Der allgemeine Menschengeist ist in Dir zu einem persönlichen Menschengeist geworden. Und nun? Bringe ihn zur Geltung. Gebäre, was Du immer schon bist. Entfalte diesen Menschengeist – nicht durch die Verkleinerung der Persönlichkeit, sondern durch die Ausdehnung Deiner Persönlichkeit.
Mache Dir klar, dass dieser Geist, dass die göttliche Energie, dass die Schöpfung darauf verzichtet hat, einen zweiten Jesus oder einen nächsten Buddha zu erschaffen. Denkst Du die große Schöpfung wusste nicht was sie tat, als sie DICH erschuf?

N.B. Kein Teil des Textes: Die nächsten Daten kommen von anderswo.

import Summits.QuantumFields.YangMills.Theorems.ColdStartUniversalityLatticeLangevinLocalPoincare
import Summits.QuantumFields.YangMills.Theorems.ColdStartUniversalityLatticeLangevinGradientBoundFlowOfRep
import HarnessLib

/-!
# Route `ColdStartUniversality` (fixed-cut-off package, Bakry–Émery side, GRADIENT half): the REVERSE LOCAL POINCARÉ INEQUALITY
# `((e^(ct) − 1)/c)·Γ^A(P_t F) ≤ P_t(F²) − (P_t F)²` — the SZZ semigroup turns bounded observables into Lipschitz ones, uniformly in `L`

Helper file (seat `ym-line-csu-p1`, g29; `--supports stmt-QuantumFields-24809`).  Second consequence of the gradient bound
`wilson_carre_transition_le_of_hessBound` for the SU(2) lattice Langevin (SZZ) dynamics at a fixed cut-off (BGL Thm 4.7.2 (iii)), in its
INTEGRATED (dual) form against a non-negative test function `H = h∘coords`:
  ★★★ `integral_mul_variance_transition_ge_of_hessBound`:  for `K₀ < 2`, `c = 2 − K₀`, `C⁵` compactly supported `f, h`, `H ≥ 0`, and a `C³`
  compactly supported representative `g` of `κ_t(f∘coords)`:
  `((e^(ct) − 1)/c) · ∫ H·Γ^A(g) dμ_(β') ≤ ∫ H·κ_t(F²) dμ_(β') − ∫ H·(κ_t F)² dμ_(β')`.
PROOF: as in `…LocalPoincareFlow`, `Ψ(s) = ∫ κ_sH·(κ_(t−s)F)² dμ` has `Ψ'(s) = ∫ κ_sH·Γ^A(κ_(t−s)F) dμ = ∫ H·κ_s(Γ^A(κ_(t−s)F)) dμ`, now bounded
BELOW by `e^(cs)·∫ H·Γ^A(κ_tF) dμ` (gradient bound for `κ_s` acting on `κ_(t−s)F`, Chapman–Kolmogorov `κ_sκ_(t−s) = κ_t`).  The pointwise form
(`Γ^A(κ_tF)(x) ≤ (c/(e^(ct)−1))·(κ_t(F²)(x) − (κ_tF(x))²) ≤ (c/(e^(ct)−1))·sup F²`: L∞ → Lipschitz smoothing) follows in the sequel.
THEOREMS ONLY, no definition, no sorry.  HONEST FRAMING: fixed cut-off; the route's scaling `β'_K → ∞` leaves the window `K₀ < 2`;
nothing K-uniform; no crux, rung or summit statement is proved; the Yang–Mills mass gap is NOT proved.
-/

set_option autoImplicit false

noncomputable section

namespace Summit.QuantumFields.YangMills.Theorems.ColdStartUniversality

open MeasureTheory ProbabilityTheory Matrix Complex Finset Filter Set Metric
open scoped ComplexConjugate BigOperators Matrix NNReal ENNReal Topology
open Literature.Probability.Process Literature.MathematicalPhysics.QuantumFieldTheory
open Literature.MathematicalPhysics.QuantumLattice (fundamentalRep fundamentalLatticeRep continuous_fundamentalRep fundamentalRep_apply)

variable {L : ℕ} [NeZero L]
import Summits.ResolutionOfSingularities.ResolutionOfSingularities.Theorems.MarkedTransferCampaignW46TameRidgeIdeal
import HarnessLib

/-!
# [OURS · L1 W4.6, rung (iv) «large characteristic»] Giraud's «the ridge ideal is generated by additive forms» holds
# for the cone of a TAME form — the named fact `RidgeIdealSpanAdditive p (h)` in the range `deg h < p` (there the
# additive generators are LINEAR)
# (cell res-hironaka, LADDER-RESOLUTION rung L, D-0089; slot W4.6, seat res-L1-s46-pv-7; host route MarkedTransfer,
# `--supports stmt-ResolutionOfSingularities-16155 --as helper`)

HONEST FRAMING. Nothing here is a statement of H. Hironaka's manuscript (2017-03-23, [Hironaka2017]) and nothing here
asserts that any statement of it holds. The tree's `PointBlowupRidge.lean` records Giraud's structure theorem as the NAMED
FACT `RidgeIdealSpanAdditive p I : Prop := ridgeIdeal I = Ideal.span (Set.range (ridgeForm p I))` («𝔉 = ⟨θ : θ additive
homogeneous, θ ∈ 𝔉⟩»; «Not proved in the tree»). This file proves its INSTANCE for the principal ideal of a tame form —
a PARTIAL discharge, stated as such: by `TameRidgeIdeal` (p486683) the ridge ideal of `(h)` is generated by the LINEAR
Hasse–Schmidt coefficients, and linear forms `Σ_k c_k X_k = Σ_k c_k X_k^{p^0}` are additive forms of exponent `p^0`.
No premise of the manuscript, no FACT-LIST premise. AI review is weaker than expert review. No `sorry`, no definition;
axioms standard.

* `ridgeIdealSpanAdditive_span_singleton_of_tame` — `RidgeIdealSpanAdditive p (Ideal.span {h})` for every form `h` of
  degree `d` with `1, …, d` non-zero in `K` and EVERY exponent base `p` (the additive generators found have exponent
  `p^0 = 1`);
* `ridgeIdealSpanAdditive_span_singleton_of_lt_char` — in characteristic `p`, for every form of degree `< p`.

For `deg h ≥ p` (the barrier regime: Hironaka's quadric, `Y_0^p`, …) the generators have higher `p`-power exponents and the
fact is Giraud's theorem proper — NOT proved here.

## References (context; nothing is cited as a premise)

* J. Giraud, Ann. Sci. ÉNS 8 (1975) §1.5 («`F` admet pour équations des polynômes additifs»). [cite: Giraud1975, §1.5]
* Berthomieu–Hivert–Mourtada 2010, Lemma 2.6/2.7, Lemma 3.6. [cite: BerthomieuHivertMourtada2010, Lemma 2.7 and Lemma 3.6]
-/

noncomputable section

set_option linter.dupNamespace false -- mandated namespace of this single-conjunct summit

namespace Summit.ResolutionOfSingularities.ResolutionOfSingularities.Theorems
namespace CampaignW46
namespace TameRidgeAdditive

open MvPolynomial
open Literature.AlgebraicGeometry.Resolution

universe u

variable {K : Type u} [Field K] {n : ℕ}

/-- A linear form lying in the ridge ideal is one of the tree's `ridgeForm`s (exponent `p^0`). [folklore] -/
theorem mem_range_ridgeForm_of_isHomogeneous_one (p : ℕ) {I : Ideal (MvPolynomial (Fin n) K)}
    {g : MvPolynomial (Fin n) K} (hg : g.IsHomogeneous 1) (hgI : g ∈ ridgeIdeal I) :
    g ∈ Set.range (ridgeForm p I) := by
  have hmem : g ∈ Submodule.span K (Set.range (X : Fin n → MvPolynomial (Fin n) K)) := by
    rw [← homogeneousSubmodule_one_eq_span_X]
    exact hg
  obtain ⟨c, hc⟩ := (Submodule.mem_span_range_iff_exists_fun K).mp hmem
  have hsum : (∑ k, C (c k) * X k ^ p ^ 0 : MvPolynomial (Fin n) K) = g := by
    rw [← hc]
    exact Finset.sum_congr rfl fun k _ => by rw [pow_zero, pow_one, smul_eq_C_mul]
  exact ⟨⟨(c, 0), by rw [hsum]; exact hgI⟩, hsum⟩

/-- [OURS · L1 W4.6 (iv); NOT a statement of the manuscript] **Giraud's generation statement for the cone of a tame
form.** For a form `h` of degree `d` over `K` with `1, …, d` non-zero in `K`, and every exponent base `p`, the ridge
ideal of `(h)` is generated by the additive homogeneous forms it contains — the tree's named fact
`RidgeIdealSpanAdditive p (Ideal.span {h})` (PARTIAL discharge: the tame principal case; the generators are linear).
[folklore] -/
theorem ridgeIdealSpanAdditive_span_singleton_of_tame (p : ℕ) {h : MvPolynomial (Fin n) K} {d : ℕ}
    (hh : h.IsHomogeneous d) (hchar : ∀ m : ℕ, 1 ≤ m → m ≤ d → (m : K) ≠ 0) :
    RidgeIdealSpanAdditive p (Ideal.span {h}) := by
  unfold RidgeIdealSpanAdditive
  refine le_antisymm ?_ (Ideal.span_le.mpr (range_ridgeForm_subset p _))
  have hlin := TameRidgeIdeal.ridgeIdeal_span_singleton_eq_span_linearHasse hh hchar
  conv_lhs => rw [hlin]
  refine Ideal.span_mono fun g hg => ?_
  refine mem_range_ridgeForm_of_isHomogeneous_one p (TameRidgeIdeal.isHomogeneous_one_of_mem_linearHasse hh hg) ?_
  rw [hlin]
  exact Ideal.subset_span hg

/-- [OURS · L1 W4.6 (iv)] **Characteristic `p > deg h`**: `RidgeIdealSpanAdditive p (h)` for every form `h` of degree
`< p` — in regime (iv) Giraud's additive generators of the ridge ideal of a hypersurface cone are linear forms.
[folklore] -/
theorem ridgeIdealSpanAdditive_span_singleton_of_lt_char (p : ℕ) [CharP K p] {h : MvPolynomial (Fin n) K} {d : ℕ}
    (hh : h.IsHomogeneous d) (hd : d < p) : RidgeIdealSpanAdditive p (Ideal.span {h}) :=
  ridgeIdealSpanAdditive_span_singleton_of_tame p hh (TamePolar.natCast_ne_zero_of_lt_char p hd)

/-- [OURS · L1 W4.6 (iv)] **Characteristic `0`**: `RidgeIdealSpanAdditive p (h)` for every form `h` and every `p`.
[folklore] -/
theorem ridgeIdealSpanAdditive_span_singleton_of_charZero [CharZero K] (p : ℕ) {h : MvPolynomial (Fin n) K} {d : ℕ}
    (hh : h.IsHomogeneous d) : RidgeIdealSpanAdditive p (Ideal.span {h}) :=
  ridgeIdealSpanAdditive_span_singleton_of_tame p hh (TamePolar.natCast_ne_zero_of_charZero d)

end TameRidgeAdditive
end CampaignW46
end Summit.ResolutionOfSingularities.ResolutionOfSingularities.Theorems

end
import Mathlib

/-!
# HodgeLocusCensusGKHesseAnchors — kernel-checked algebra behind DERIVATION-GK-A §5i (engine A, gen 37)

certified instances and evidence bearing on the general Hodge conjecture; no claim.

Context (programme V3-XT, N = 1 conductor-ℓ row, wild corner ℓ = 3).  The P36 sign law for the
X₀(3)-Hauptmodul unit at level-3 Heegner points was reduced (DERIVATION §5h) to a CM-free local
statement L37 about the quantity `ρ(P,Q) = Δ / (3 (1 + 2 e₃(P,Q)) y(P) y(Q)³)` for a canonical
3-torsion point `P` and a non-canonical one `Q`.  §5i computes `ρ` on the Hesse pencil
`X³ + Y³ + Z³ = 3 μ X Y Z` (the universal curve over `X(3)`), origin `O = [1:-1:0]`, flex tangent
`T = X + Y + μ Z`, in the monic model
`M_μ : y² = x³ + a₂ x² + a₄ x + a₆`, `a₂ = -3μ²/4`, `a₄ = μ(μ³-1)/6`, `a₆ = -(μ³-1)²/108`.
This file certifies the IDENTITIES used there (pure commutative algebra; `ω` is any element with
`ω² + ω + 1 = 0` of a field of characteristic 0):

* `hesse_to_model` — `T³ · (model equation at x = Z/T, y = X/T) = Hesse cubic` (polynomial identity);
* `modelM_b8`, `modelM_disc` — `b₈ = 0` and `Δ(M_μ) = (μ³-1)³/27`;
* `flexB0_on_M`, `flexB0_three_torsion` — `B₀ = ((μ²+μ+1)/3, (μ²+μ+1)/6)` lies on `M_μ` and
  `ψ₃(x(B₀)) = 0`;
* `flexA_on_M` — for `6(1-ω) y_A = -ω²(μ³-1)`: `108 y_A² = -(μ³-1)²` (so `A = (0, y_A) ∈ M_μ`,
  and `ψ₃(0) = b₈ = 0`);
* `weil_A_B0`, `tangent_B0` — `e₃(A,B₀) = ω²` in the convention `W(P,Q) = -f_P(Q)/f_Q(P)`
  (tangent lines at the flexes), as `f_A(B₀) + ω² f_{B₀}(A) = 0`; slope at `B₀` is `(μ+2)/2`;
* `six_yA`, `rho_A_B0` — `6(1+2ω²) y_A = μ³-1` and the closed form
  `Δ (μ²+μ+1) = 16 (μ-1)² · 3(1+2ω²) y_A (N/6)³`, i.e. `ρ(A,B₀) = 16(μ-1)²/(μ²+μ+1)`;
* `rho_minus_sixteen`, `norm_split` — `16(ν-1)² - 16(ν²+ν+1) = -48ν` and `ν²+ν+1 = (ν-1)² + 3ν`
  (the shape `ρ = 16/(1 + 3ν/(ν-1)²)` giving `ρ ≡ 16 ≡ 1` when `v(3ν/(ν-1)²) > 0`);
* `Nk_factor` — `(1 + μω + μ²ω²)(μω - 1) = μ³ - 1`;
* `lucas_twelve` — `C(12,3) ≡ 1 (mod 3)` and `3 ∣ C(12,k)` for `k ∉ {0,3,9,12}` (descent of the
  third elementary symmetric function of the twelve `ρ`'s).

Nothing here is a statement about elliptic curves as Mathlib objects; the dictionary to §5i is in
the docstrings.  Helper file, computational (`--supports stmt-HodgeConjecture-16267 --as helper`).
-/

set_option linter.dupNamespace false

namespace Summit.HodgeConjecture.HodgeConjecture.HodgeLocus.Census.GKHesseAnchors

section model

variable {R : Type*} [CommRing R]

/-- With `T = X + Y + μZ` (flex tangent at `O = [1:-1:0]`), the functions `x = Z/T`, `y = X/T`
satisfy `3y² + 3μxy - 3y = (μx-1)³ - x³`; cleared of `T³` this is the polynomial identity below
(note `T³((μx-1)³ - x³) = (μZ - T)³ - Z³ = -(X+Y)³ - Z³`). -/
theorem hesse_to_model (X Y Z μ : R) :
    3 * X ^ 2 * (X + Y + μ * Z) + 3 * μ * X * Z * (X + Y + μ * Z) - 3 * X * (X + Y + μ * Z) ^ 2
      + (X + Y) ^ 3 + Z ^ 3 = X ^ 3 + Y ^ 3 + Z ^ 3 - 3 * μ * X * Y * Z := by
  ring

end model

section field

variable {K : Type*} [Field K]

section charzero

variable [CharZero K]

/-- Coefficients of the monic model `M_μ` (after `y ↦ y + (μx-1)/2` and scaling by
`c₃ = (μ³-1)/3`). -/
def a₂ (μ : K) : K := -3 * μ ^ 2 / 4
/-- see `a₂` -/
def a₄ (μ : K) : K := μ * (μ ^ 3 - 1) / 6
/-- see `a₂` -/
def a₆ (μ : K) : K := -(μ ^ 3 - 1) ^ 2 / 108

/-- `b₈ = 4a₂a₆ - a₄² = 0` for `M_μ`. -/
theorem modelM_b8 (μ : K) : 4 * a₂ μ * a₆ μ - (a₄ μ) ^ 2 = 0 := by
  unfold a₂ a₄ a₆; ring

/-- `Δ(M_μ) = -b₂²b₈ - 8b₄³ - 27b₆² + 9b₂b₄b₆ = (μ³-1)³/27` with `b₂ = 4a₂, b₄ = 2a₄, b₆ = 4a₆`. -/
theorem modelM_disc (μ : K) :
    -(4 * a₂ μ) ^ 2 * (4 * a₂ μ * a₆ μ - (a₄ μ) ^ 2) - 8 * (2 * a₄ μ) ^ 3 - 27 * (4 * a₆ μ) ^ 2
      + 9 * (4 * a₂ μ) * (2 * a₄ μ) * (4 * a₆ μ) = (μ ^ 3 - 1) ^ 3 / 27 := by
  unfold a₂ a₄ a₆; ring

/-- The flex `B₀ = [0:1:-1]` maps to `((μ²+μ+1)/3, (μ²+μ+1)/6)`, which lies on `M_μ`. -/
theorem flexB0_on_M (μ : K) :
    ((μ ^ 2 + μ + 1) / 6) ^ 2
      = ((μ ^ 2 + μ + 1) / 3) ^ 3 + a₂ μ * ((μ ^ 2 + μ + 1) / 3) ^ 2
        + a₄ μ * ((μ ^ 2 + μ + 1) / 3) + a₆ μ := by
  unfold a₂ a₄ a₆; ring

/-- `ψ₃(x) = 3x⁴ + 4a₂x³ + 6a₄x² + 12a₆x + (4a₂a₆ - a₄²)` vanishes at `x(B₀) = (μ²+μ+1)/3`
(so `B₀` is 3-torsion). -/
theorem flexB0_three_torsion (μ : K) :
    3 * ((μ ^ 2 + μ + 1) / 3) ^ 4 + 4 * a₂ μ * ((μ ^ 2 + μ + 1) / 3) ^ 3
      + 6 * a₄ μ * ((μ ^ 2 + μ + 1) / 3) ^ 2 + 12 * a₆ μ * ((μ ^ 2 + μ + 1) / 3)
      + (4 * a₂ μ * a₆ μ - (a₄ μ) ^ 2) = 0 := by
  unfold a₂ a₄ a₆; ring

end charzero

/-- The flex `A = [1:-ω:0]` maps to `(0, y_A)` with `6(1-ω)y_A = -ω²(μ³-1)`; then
`108 y_A² = -(μ³-1)²`, i.e. `y_A² = a₆` (and `ψ₃(0) = b₈ = 0` by `modelM_b8`), so `A ∈ M_μ[3]`.
Stated as `ω · (108 y_A² + (μ³-1)²) = 0` (`ω ≠ 0` since `ω³ = 1`). -/
theorem flexA_on_M (ω μ yA : K) (hω : ω ^ 2 + ω + 1 = 0)
    (hy : 6 * (1 - ω) * yA = -ω ^ 2 * (μ ^ 3 - 1)) :
    ω * (108 * yA ^ 2 + (μ ^ 3 - 1) ^ 2) = 0 := by
  linear_combination (-(6 * (1 - ω) * yA - ω ^ 2 * (μ ^ 3 - 1))) * hy
    + (36 * yA ^ 2 - ω * (ω - 1) * (μ ^ 3 - 1) ^ 2) * hω

/-- `6(1+2ω²)·y_A = μ³ - 1` (from `6(1-ω)y_A = -ω²(μ³-1)` and `ω²+ω+1 = 0`). -/
theorem six_yA (ω μ yA : K) (hω : ω ^ 2 + ω + 1 = 0)
    (hy : 6 * (1 - ω) * yA = -ω ^ 2 * (μ ^ 3 - 1)) :
    6 * (1 + 2 * ω ^ 2) * yA = μ ^ 3 - 1 := by
  linear_combination (-ω) * hy + (6 * yA - (μ ^ 3 - 1) * (1 - ω)) * hω

section charzero2

variable [CharZero K]

/-- Closed form of the registered quantity on the Hesse pencil:
`ρ(A,B₀) := Δ / (3(1+2e₃(A,B₀))·y_A·y_{B₀}³)` with `Δ = (μ³-1)³/27`, `e₃(A,B₀) = ω²`,
`y_{B₀} = (μ²+μ+1)/6` equals `16(μ-1)²/(μ²+μ+1)`; cleared of the denominators:
`Δ·(μ²+μ+1) = 16(μ-1)² · (3(1+2ω²) y_A ((μ²+μ+1)/6)³)`. -/
theorem rho_A_B0 (ω μ yA : K) (hω : ω ^ 2 + ω + 1 = 0)
    (hy : 6 * (1 - ω) * yA = -ω ^ 2 * (μ ^ 3 - 1)) :
    (μ ^ 3 - 1) ^ 3 / 27 * (μ ^ 2 + μ + 1)
      = 16 * (μ - 1) ^ 2 * (3 * (1 + 2 * ω ^ 2) * yA * ((μ ^ 2 + μ + 1) / 6) ^ 3) := by
  have h := six_yA ω μ yA hω hy
  linear_combination (-(μ - 1) ^ 2 * (μ ^ 2 + μ + 1) ^ 3 / 27) * h

/-- `e₃(A, B₀) = ω²` in the convention `W(P,Q) = -f_P(Q)/f_Q(P)`, where
`f_P(R) = y_R - y_P - λ_P (x_R - x_P)` is the tangent line at the flex `P`,
`λ_P = (3x_P² + 2a₂x_P + a₄)/(2y_P)`; here `A = (0, y_A)`, `B₀ = (N/3, N/6)`, `N = μ²+μ+1`.
Equivalently `f_A(B₀) + ω²·f_{B₀}(A) = 0` (then `-f_A(B₀)/f_{B₀}(A) = ω²`; `f_{B₀}(A) ≠ 0` is
part of the §5i computation, not certified here). -/
theorem weil_A_B0 (ω μ yA : K) (hω : ω ^ 2 + ω + 1 = 0)
    (hy : 6 * (1 - ω) * yA = -ω ^ 2 * (μ ^ 3 - 1)) (hyA : yA ≠ 0)
    (hN : μ ^ 2 + μ + 1 ≠ 0) :
    ((μ ^ 2 + μ + 1) / 6 - yA - (a₄ μ / (2 * yA)) * ((μ ^ 2 + μ + 1) / 3 - 0))
      + ω ^ 2 * (yA - (μ ^ 2 + μ + 1) / 6
          - ((3 * ((μ ^ 2 + μ + 1) / 3) ^ 2 + 2 * a₂ μ * ((μ ^ 2 + μ + 1) / 3) + a₄ μ)
              / (2 * ((μ ^ 2 + μ + 1) / 6))) * (0 - (μ ^ 2 + μ + 1) / 3)) = 0 := by
  have h1 : (2 : K) * ((μ ^ 2 + μ + 1) / 6) ≠ 0 :=
    mul_ne_zero two_ne_zero (div_ne_zero hN (by norm_num))
  have h2 : (2 : K) * yA ≠ 0 := mul_ne_zero two_ne_zero hyA
  unfold a₂ a₄
  grind

/-- The slope of the tangent at `B₀` simplifies to `(μ+2)/2` and `f_{B₀}(A) = y_A + (μ+1)N/6`. -/
theorem tangent_B0 (μ : K) (hN : μ ^ 2 + μ + 1 ≠ 0) :
    (3 * ((μ ^ 2 + μ + 1) / 3) ^ 2 + 2 * a₂ μ * ((μ ^ 2 + μ + 1) / 3) + a₄ μ)
      / (2 * ((μ ^ 2 + μ + 1) / 6)) = (μ + 2) / 2 := by
  have h1 : (2 : K) * ((μ ^ 2 + μ + 1) / 6) ≠ 0 :=
    mul_ne_zero two_ne_zero (div_ne_zero hN (by norm_num))
  unfold a₂ a₄
  grind

end charzero2

/-- `ρ = 16(ν-1)²/(ν²+ν+1)` differs from `16` by `-48ν/(ν²+ν+1)`: numerator identity. -/
theorem rho_minus_sixteen (ν : K) :
    16 * (ν - 1) ^ 2 - 16 * (ν ^ 2 + ν + 1) = -48 * ν := by ring

/-- `ν² + ν + 1 = (ν-1)² + 3ν`, so `ρ = 16 / (1 + 3ν/(ν-1)²)`. -/
theorem norm_split (ν : K) : ν ^ 2 + ν + 1 = (ν - 1) ^ 2 + 3 * ν := by ring

/-- `N₁ · (μω - 1) = μ³ - 1` for `N₁ = 1 + μω + μ²ω²` (`ω³ = 1`). -/
theorem Nk_factor (ω μ : K) (hω : ω ^ 2 + ω + 1 = 0) :
    (1 + μ * ω + μ ^ 2 * ω ^ 2) * (μ * ω - 1) = μ ^ 3 - 1 := by
  linear_combination (μ ^ 3 * (ω - 1)) * hω

end field

/-- Lucas at `p = 3`, `n = 12 = (110)₃`: `C(12,3) ≡ 1 (mod 3)` and `3 ∣ C(12,k)` unless
`k ∈ {0,3,9,12}` — the third elementary symmetric function of twelve quantities each `≡ ε (mod 𝔓)`
is `≡ C(12,3)ε³ = ε`. -/
theorem lucas_twelve :
    Nat.choose 12 3 % 3 = 1 ∧ ∀ k ∈ Finset.range 13, k ∉ ({0, 3, 9, 12} : Finset ℕ) →
      3 ∣ Nat.choose 12 k := by
  decide

end Summit.HodgeConjecture.HodgeConjecture.HodgeLocus.Census.GKHesseAnchors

Ist Dir klar, dass dieses Universum in der Lage wäre einen zweiten Buddha oder einen zweiten Jesus zu erschaffen – stattdessen hat das Universum sich für DICH entschieden.
Darum stimmt es eben, wenn Osho sagt: „Du bist auserwählt – nicht Buddha, nicht Christus, nicht Krishna. Du wirst im Moment mehr gebraucht – das ist der Grund.“
Buddha hat geleuchtet. Jesus hat geleuchtet. Die nächste Leuchte bist DU.
Statt Jesus, Buddha oder Krishna bist jetzt DU da. Die Frage ist nicht, ob Du auserwählt bist. Die Frage ist: Wie gehst Du mit dieser Würdigung um? Was hatte Gott vor, als er Dich auserwählte?
Ob Deine Antwort richtig oder falsch ist, wirst Du absolut sicher an einer einfachen Frage feststellen: „Bringt es mich zum Blühen oder zum Welken?“
Du bist auserwählt - Blüh im Glanze dieses Glückes.